Anti-intellectualism
Related: anti- - intellectualism
Definition
The New England Puritan writer John Cotton wrote in 1642 that "The more learned and witty you bee, the more fit to act for Satan will you bee." In 1843, Bayard R. Hall wrote of frontier Indiana, that "(w)e always preferred an ignorant bad man to a talented one, and hence attempts were usually made to ruin the moral character of a smart candidate; since unhappily smartness and wickedness were supposed to be generally coupled, and incompetence and goodness."
Anti-intellectual folklore values the self-reliant and "self-made man," schooled by society and by experience, over the intellectual whose learning was acquired through books and formal study. --http://www.wikipedia.org/wiki/Anti-intellectualism [2004]

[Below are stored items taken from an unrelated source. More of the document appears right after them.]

import Summits.KontsevichZagierPeriods.KontsevichZagierPeriods.Theorems.UnfoldedStokesStokesGenerationStubRungExactElement
import Summits.KontsevichZagierPeriods.KontsevichZagierPeriods.Theorems.UnfoldedStokesStokesGenerationFibrewiseRungTransport
import Summits.KontsevichZagierPeriods.KontsevichZagierPeriods.Theorems.UnfoldedStokesStokesGenerationFibrewiseClosureSum
import Summits.KontsevichZagierPeriods.KontsevichZagierPeriods.Theorems.UnfoldedStokesStokesGenerationFibrewiseClosureCongr

/-!
# `StokesGeneration` (stmt-KontsevichZagierPeriods-3586) — line `fibrewise_stokes`, stub `stub_exactSwap`

Registered rung stub V8 (rung 9) of the line `fibrewise_stokes` of the crux `StokesGeneration` (route
UnfoldedStokes): **the exact transposition** `g₀ (x 0) − g₀ (x 1)` of a one-variable EXACT atom `g₀ = G₀′`
between the two coordinates of the square `[0,1]²` is fibrewise-Stokes decomposable
(`FibStokesDecomposable 2`, `Theorems/UnfoldedStokesDefs.lean`).

Proof (pure bookkeeping over landed files). By `stub_rungExactElement` (with the `Fin 2` readings of the
`Fin 1` semialgebraicity hypotheses, `isSemialgebraicFunOn_sq_of_interval`) there is ONE fibrewise Stokes
element in direction `0` carried by the closed square with integrand `q.integrand x = g₀ (x 0) − r`,
`r := G₀ 1 − G₀ 0`; it is decomposable (`fibStokesDecomposable_element`, empty kink set). Transporting
along the coordinate swap (`fibStokesDecomposable_perm`, `σ = Equiv.swap 0 1`) gives decomposability of
`x ↦ q.integrand (x ∘ σ) = g₀ (x 1) − r` on the square; the difference (`fibStokesDecomposable_sub`) agrees
with `g₀ (x 0) − g₀ (x 1)` at every point of the square, so `fibStokesDecomposable_congr_off_null` with the
empty null set concludes.

References: M. Kontsevich, D. Zagier, *Periods* (2001), §1.2 (rule (3), Newton–Leibniz/Stokes);
J. Ayoub, Ann. of Math. 181 (2015), Rem. 1.5.
-/

noncomputable section

-- `Summit.KontsevichZagierPeriods.KontsevichZagierPeriods.…` is the tree's mandated layout (single-conjunct summit).
set_option linter.dupNamespace false

namespace Summit.KontsevichZagierPeriods.KontsevichZagierPeriods.Cruxes.StokesGeneration.FibrewiseStokes

open MeasureTheory Set
open Literature.NumberTheory.Transcendental
open Literature.NumberTheory.Transcendental.KZ
open Literature.ModelTheory.ExponentialFields (IsSemialgebraic)

/-- **Registered stub `stub_exactSwap` (rung 9, V8): the exact transposition.** For `G₀` continuous on
`[0,1]` and differentiable inside with continuous derivative `g₀`, both `ℚ`-semialgebraic, the
transposition `g₀(x₀) − g₀(x₁)` is fibrewise-Stokes decomposable on the square: two elements,
`∂₀[G₀(x₀)] − (G₀(1) − G₀(0))` and `−(∂₁[G₀(x₁)] − (G₀(1) − G₀(0)))`. [folklore] -/
theorem stub_exactSwap :
    ∀ (G₀ g₀ : ℝ → ℝ),
      IsSemialgebraicFunOn ℚ (Set.pi Set.univ (fun _ : Fin 1 => Set.Icc (0:ℝ) 1)) (fun z => G₀ (z 0)) →
      IsSemialgebraicFunOn ℚ (Set.pi Set.univ (fun _ : Fin 1 => Set.Icc (0:ℝ) 1)) (fun z => g₀ (z 0)) →
      ContinuousOn G₀ (Set.Icc (0:ℝ) 1) → ContinuousOn g₀ (Set.Icc (0:ℝ) 1) →
      (∀ u ∈ Set.Ioo (0:ℝ) 1, HasDerivAt G₀ (g₀ u) u) →
      FibStokesDecomposable 2 (fun z => g₀ (z 0) - g₀ (z 1)) := by
  intro G₀ g₀ hG₀ hg₀ hG₀c hg₀c hder
  -- one fibrewise Stokes element in direction `0` on the square, integrand `g₀ (x 0) − (G₀ 1 − G₀ 0)`
  obtain ⟨G, D, q, ⟨hG, hD, hB, hcont, hdv⟩, ⟨hqd, hqi⟩, hq⟩ :=
    stub_rungExactElement G₀ g₀ (isSemialgebraicFunOn_sq_of_interval hG₀)
      (isSemialgebraicFunOn_sq_of_interval hg₀) hG₀c hg₀c hder
  -- it is decomposable (empty kink set)
  have h₁ : FibStokesDecomposable 2 q.integrand :=
    fibStokesDecomposable_element 2 0 G D ∅ q hG hD
      Literature.ModelTheory.ExponentialFields.isSemialgebraic_empty hB
      (fun x _ => by simp only [Set.mem_empty_iff_false, Set.setOf_false, Set.finite_empty]) hcont
      (fun x hx _ hx0 => hdv x hx hx0) hqd hqi
  -- its transport along the coordinate swap is decomposable
  have h₂ : FibStokesDecomposable 2 (fun x => q.integrand (fun l => x (Equiv.swap (0 : Fin 2) 1 l))) :=
    fibStokesDecomposable_perm 2 (Equiv.swap (0 : Fin 2) 1) q.integrand h₁
  -- the difference agrees with `g₀ (x 0) − g₀ (x 1)` on the square
  refine fibStokesDecomposable_congr_off_null 2 _ _ ∅
    Literature.ModelTheory.ExponentialFields.isSemialgebraic_empty measure_empty ?_
    (fibStokesDecomposable_sub 2 _ _ h₁ h₂)
  intro x hx _
  have hx' : (fun l => x (Equiv.swap (0 : Fin 2) 1 l)) ∈
      Set.pi Set.univ (fun _ : Fin 2 => Set.Icc (0:ℝ) 1) :=
    fun l _ => hx _ (Set.mem_univ _)
  show q.integrand x - q.integrand (fun l => x (Equiv.swap (0 : Fin 2) 1 l)) = g₀ (x 0) - g₀ (x 1)
  rw [hq x hx, hq _ hx', Equiv.swap_apply_left]
  ring

end Summit.KontsevichZagierPeriods.KontsevichZagierPeriods.Cruxes.StokesGeneration.FibrewiseStokes

end
/-! #### Additivity: the `L[ε₁, ε₂]` argument (Görtz–Wedhorn II, Rem. 27.18 (3)) at the point `x` -/

/-- **Additivity of translation** (Görtz–Wedhorn II, Rem. 27.18 (3), the argument `T_e(m) = +`
transported to the point `x`): the translated derivation of a product of tangent vectors is the sum of
the translated derivations. Proof: the `L[ε₁, ε₂]`-point `u = ξ₀₀ · incl₁^*(t₁) · incl₂^*(t₂)` has
`proj₁^* u = ξ₀ t₁`, `proj₂^* u = ξ₀ t₂`, `codiag^* u = ξ₀ t₁ t₂`, and the `ε`-part of `codiag` is the
sum of the two `ε`-parts. [cite: GortzWedhorn2023, Rem. 27.18 (3)] -/
theorem translatedDerivation_mul (t₁ t₂ : specOver K (DualNumber L) ⟶ A.X) (h₁ : t₁ ∈ tangentL A L)
    (h₂ : t₂ ∈ tangentL A L) (a : A.X.left.presheaf.stalk x) :
    translatedDerivation x ξ hξ (t₁ * t₂) (mul_mem h₁ h₂) a =
      translatedDerivation x ξ hξ t₁ h₁ a + translatedDerivation x ξ hξ t₂ h₂ a := by
  -- the `K`-algebra maps between `L`, `L[ε]`, `L[ε₁, ε₂]`
  let p₁ : DualNumber₂ L →ₐ[K] DualNumber L := (DualNumber₂.proj₁ L).restrictScalars K
  let p₂ : DualNumber₂ L →ₐ[K] DualNumber L := (DualNumber₂.proj₂ L).restrictScalars K
  let cd : DualNumber₂ L →ₐ[K] DualNumber L := (DualNumber₂.codiag L).restrictScalars K
  let i₁ : DualNumber L →ₐ[K] DualNumber₂ L := (DualNumber₂.incl₁ L).restrictScalars K
  let i₂ : DualNumber L →ₐ[K] DualNumber₂ L := (DualNumber₂.incl₂ L).restrictScalars K
  let ag : DualNumber₂ L →ₐ[K] L := (DualNumber₂.aug L).restrictScalars K
  let il : L →ₐ[K] DualNumber₂ L := (inlAlgHom L L (L × L)).restrictScalars K
  -- composition identities
  have hp₁i₁ : p₁.comp i₁ = AlgHom.id K _ := by
    apply AlgHom.ext; intro z; exact DFunLike.congr_fun (DualNumber₂.proj₁_comp_incl₁ L) z
  have hp₂i₂ : p₂.comp i₂ = AlgHom.id K _ := by
    apply AlgHom.ext; intro z; exact DFunLike.congr_fun (DualNumber₂.proj₂_comp_incl₂ L) z
  have hcdi₁ : cd.comp i₁ = AlgHom.id K _ := by
    apply AlgHom.ext; intro z; exact DFunLike.congr_fun (DualNumber₂.codiag_comp_incl₁ L) z
  have hcdi₂ : cd.comp i₂ = AlgHom.id K _ := by
    apply AlgHom.ext; intro z; exact DFunLike.congr_fun (DualNumber₂.codiag_comp_incl₂ L) z
  have hp₁i₂ : p₁.comp i₂ = (inclL K L).comp (augL K L) := by
    apply AlgHom.ext; intro z; exact DFunLike.congr_fun (DualNumber₂.proj₁_comp_incl₂ L) z
  have hp₂i₁ : p₂.comp i₁ = (inclL K L).comp (augL K L) := by
    apply AlgHom.ext; intro z; exact DFunLike.congr_fun (DualNumber₂.proj₂_comp_incl₁ L) z
  have hagi₁ : ag.comp i₁ = augL K L := by
    apply AlgHom.ext; intro z; exact DFunLike.congr_fun (DualNumber₂.aug_comp_incl₁ L) z
  have hagi₂ : ag.comp i₂ = augL K L := by
    apply AlgHom.ext; intro z; exact DFunLike.congr_fun (DualNumber₂.aug_comp_incl₂ L) z
  have hp₁il : p₁.comp il = inclL K L := by apply AlgHom.ext; intro z; exact map_inl _ z
  have hp₂il : p₂.comp il = inclL K L := by apply AlgHom.ext; intro z; exact map_inl _ z
  have hcdil : cd.comp il = inclL K L := by apply AlgHom.ext; intro z; exact map_inl _ z
  have hagil : ag.comp il = AlgHom.id K L := by apply AlgHom.ext; intro z; rfl
  -- pull-backs of tangent vectors along constant maps are trivial
  have hkill : ∀ {t : specOver K (DualNumber L) ⟶ A.X}, t ∈ tangentL A L →
      specOverMapOfAlgHom ((inclL K L).comp (augL K L)) ≫ t = 1 := fun {t} ht => by
    rw [← specOverMapOfAlgHom_comp, Category.assoc, (mem_tangentL_iff t).mp ht, MonObj.comp_one]
  -- the two-parameter point
  set u : specOver K (DualNumber₂ L) ⟶ A.X :=
    (specOverMapOfAlgHom il ≫ ξ) * (specOverMapOfAlgHom i₁ ≫ t₁) * (specOverMapOfAlgHom i₂ ≫ t₂) with hu
  have hu₁ : specOverMapOfAlgHom p₁ ≫ u = liftPt ξ * t₁ := by
    rw [hu, MonObj.comp_mul, MonObj.comp_mul, ← Category.assoc, ← Category.assoc, ← Category.assoc,
      specOverMapOfAlgHom_comp, specOverMapOfAlgHom_comp, specOverMapOfAlgHom_comp, hp₁il, hp₁i₁, hp₁i₂,
      specOverMapOfAlgHom_id, Category.id_comp, hkill h₂, mul_one]
    rfl
  have hu₂ : specOverMapOfAlgHom p₂ ≫ u = liftPt ξ * t₂ := by
    rw [hu, MonObj.comp_mul, MonObj.comp_mul, ← Category.assoc, ← Category.assoc, ← Category.assoc,
      specOverMapOfAlgHom_comp, specOverMapOfAlgHom_comp, specOverMapOfAlgHom_comp, hp₂il, hp₂i₂, hp₂i₁,
      specOverMapOfAlgHom_id, Category.id_comp, hkill h₁, mul_one]
    rfl
  have hucd : specOverMapOfAlgHom cd ≫ u = liftPt ξ * (t₁ * t₂) := by
    rw [hu, MonObj.comp_mul, MonObj.comp_mul, ← Category.assoc, ← Category.assoc, ← Category.assoc,
      specOverMapOfAlgHom_comp, specOverMapOfAlgHom_comp, specOverMapOfAlgHom_comp, hcdil, hcdi₁, hcdi₂,
      specOverMapOfAlgHom_id, Category.id_comp, Category.id_comp, mul_assoc]
    rfl
  have huag : specOverMapOfAlgHom ag ≫ u = ξ := by
    rw [hu, MonObj.comp_mul, MonObj.comp_mul, ← Category.assoc, ← Category.assoc, ← Category.assoc,
      specOverMapOfAlgHom_comp, specOverMapOfAlgHom_comp, specOverMapOfAlgHom_comp, hagil, hagi₁, hagi₂,
      specOverMapOfAlgHom_id, Category.id_comp, (mem_tangentL_iff t₁).mp h₁,
      (mem_tangentL_iff t₂).mp h₂, mul_one, mul_one]
  have hubase : basePt u = x := by
    haveI : IsLocalHom (CommRingCat.ofHom ag.toRingHom).hom := ⟨fun _ hx => isUnit_iff_isUnit_fst.mpr hx⟩
    rw [← hξ, basePt, basePt, ← huag, Over.comp_left, Scheme.Hom.comp_apply, specOverMapOfAlgHom_left]
    congr 1
    exact (Spec_closedPoint (f := CommRingCat.ofHom ag.toRingHom)).symm
  -- local homomorphisms of the three images
  have hloc : ∀ (ψ : DualNumber₂ L →ₐ[L] DualNumber L), IsLocalHom ψ.toRingHom →
      IsLocalHom (CommRingCat.ofHom (ψ.restrictScalars K).toRingHom).hom := fun ψ h => h
  have e₁ := evDual_eq_comp x ξ hξ u hubase p₁ (hloc _ (isLocalHom_proj₁ L)) _
    (aug_comp_liftPt_mul ξ t₁ h₁) hu₁
  have e₂ := evDual_eq_comp x ξ hξ u hubase p₂ (hloc _ (isLocalHom_proj₂ L)) _
    (aug_comp_liftPt_mul ξ t₂ h₂) hu₂
  have ecd := evDual_eq_comp x ξ hξ u hubase cd (hloc _ (isLocalHom_codiag L)) _
    (aug_comp_liftPt_mul ξ (t₁ * t₂) (mul_mem h₁ h₂)) hucd
  rw [translatedDerivation, translatedDerivation, translatedDerivation, pointDerivation_apply,
    pointDerivation_apply, pointDerivation_apply, e₁, e₂, ecd]
  change ((DualNumber₂.codiag L) (evAtPt x u.left hubase a)).snd =
    ((DualNumber₂.proj₁ L) (evAtPt x u.left hubase a)).snd +
      ((DualNumber₂.proj₂ L) (evAtPt x u.left hubase a)).snd
  simp only [snd_map, LinearMap.add_apply, LinearMap.fst_apply, LinearMap.snd_apply]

Anti-intellectualism is a term that in one sense describes a hostility towards, or mistrust of, intellectuals and intellectual pursuits. This may be expressed in various ways, such as an attack on the merits of science, education, or literature.
Anti-intellectuals seek to frame themselves as champions of the self-styled "ordinary people", and as advocates of egalitarianism against elitism, especially what they perceive as academic elitism. These critics argue from a perception that educated people form a social class by virtue of their education: that members of this social class tend to talk chiefly to one another, and as such are remote from other points of view, and that members of this social class tend to dominate political discourse about social and other issues.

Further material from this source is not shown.